WHAT THIS TASK INVOLVES: Work through the data line by line, gathering every line that has the word "cmTypeOfResidues".
▬▬▬▬▬▬▬▬▬▬
variable {p : ℕ} [hp : Fact p.Prime] {L : Type} [Field L] [NumberField L] [IsCyclotomicExtension {p} ℚ L]
  {a a' : ZMod p}
  {hS : ∀ c : ZMod p, c.val.Coprime p → (c ∈ fermatCMType p 1 a (-1 - a) ↔ -c ∉ fermatCMType p 1 a (-1 - a))}
  {hS' : ∀ c : ZMod p, c.val.Coprime p →
    (c ∈ fermatCMType p 1 a' (-1 - a') ↔ -c ∉ fermatCMType p 1 a' (-1 - a'))}
  {A : AbelianVariety ℂ} {ι : 𝓞 L →+* End A} {θ : L →+* Module.End ℂ (complexBetti A.X 1)}
  {A' : AbelianVariety ℂ} {ι' : 𝓞 L →+* End A'} {θ' : L →+* Module.End ℂ (complexBetti A'.X 1)}

/-- `p ≠ 2` when `a ≠ 0` and `1 + a ≠ 0` modulo `p` (private copy of the sibling's). [folklore] -/
private theorem ne_two_of_ne_zero_of_one_add_ne_zero_sf (ha : a ≠ 0) (ha1 : 1 + a ≠ 0) : p ≠ 2 := by
  rintro rfl
  have h1 : a = 1 := by simpa using ZMod.pow_card_sub_one_eq_one ha
  have h2 : (2 : ZMod 2) = 0 := by exact_mod_cast ZMod.natCast_self 2
  exact ha1 (by rw [h1, one_add_one_eq_two, h2])

/-- **PRIME LEVEL: the simple factors `B_{1,a}`, `B_{1,a′}` of `J(x^p + y^p = 1)` are isogenous iff `a′` lies in the orbit
`{a, −1−a, a⁻¹, −(1+a)a⁻¹, (−1−a)⁻¹, −a(1+a)⁻¹}` of `a`** (any decompositions `A_{S_a} ∼ B^h`, `A_{S_{a′}} ∼ B′^{h′}` into powers of
simples; the sibling's `isIsogenous_fermat_iff_mem_orbit` on the full factors + §1).  For `a³ ≡ 1 ≢ a` this concerns the simple factor of
the cube `A_{S_a} ∼ B³`. [cite: KoblitzRohrlich1978, Theorem 1 (ii) (p. 1185) and §1 p. 1184] [cite: MilneCM2006, Ch. I Prop. 3.13] -/
theorem isIsogenous_simpleFactors_fermat_iff_mem_orbit (ha : a ≠ 0) (ha1 : 1 + a ≠ 0) (ha' : a' ≠ 0) (ha1' : 1 + a' ≠ 0)
    (hA : IsCMTypeRealisation (cmTypeOfResidues (L := L) (fermatCMType p 1 a (-1 - a)) hS) A ι θ)
    (hA' : IsCMTypeRealisation (cmTypeOfResidues (L := L) (fermatCMType p 1 a' (-1 - a')) hS') A' ι' θ')
    {P P' B B' : AbelianVariety ℂ} {h h' : ℕ} {π : Fin h → (P ⟶ B)} (hP : IsLimit (Fan.mk P π))
    {π' : Fin h' → (P' ⟶ B')} (hP' : IsLimit (Fan.mk P' π')) {g : A ⟶ P} (hg : IsIsogeny g) {g' : A' ⟶ P'}
    (hg' : IsIsogeny g') (hsB : B.IsSimple) (hsB' : B'.IsSimple) :
    IsIsogenous B B' ↔
      (a' = a ∨ a' = -1 - a ∨ a' = a⁻¹ ∨ a' = a⁻¹ * (-1 - a) ∨ a' = (-1 - a)⁻¹ ∨ a' = (-1 - a)⁻¹ * a) := by
  haveI : IsCMField L := IsCyclotomicExtension.Rat.isCMField L (S := {p})
    ⟨p, rfl, lt_of_le_of_ne hp.out.two_le (ne_two_of_ne_zero_of_one_add_ne_zero_sf ha ha1).symm⟩
  haveI : IsGalois ℚ L := IsCyclotomicExtension.isGalois {p} ℚ L
  rw [isIsogenous_simpleFactors_iff hA hA' hP hP' hg hg' hsB hsB', isIsogenous_fermat_iff_mem_orbit ha ha1 ha' ha1' hA hA']

end Prime

/-! ## §4 With THEOREM 2: every decomposition of `A_τ` at a level prime to `6` has at most three simple factors -/

section Count

variable {N : ℕ} [NeZero N] {L : Type} [Field L] [NumberField L] [IsCyclotomicExtension {N} ℚ L]
  {r s t : ZMod N}
  {hS : ∀ c : ZMod N, c.val.Coprime N → (c ∈ fermatCMType N r s t ↔ -c ∉ fermatCMType N r s t)}
  {A : AbelianVariety ℂ} {ι : 𝓞 L →+* End A} {θ : L →+* Module.End ℂ (complexBetti A.X 1)}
▬▬▬▬▬▬▬▬▬▬
FINISHED TASK:
    (hA : IsCMTypeRealisation (cmTypeOfResidues (L := L) (fermatCMType p 1 a (-1 - a)) hS) A ι θ)
    (hA' : IsCMTypeRealisation (cmTypeOfResidues (L := L) (fermatCMType p 1 a' (-1 - a')) hS') A' ι' θ')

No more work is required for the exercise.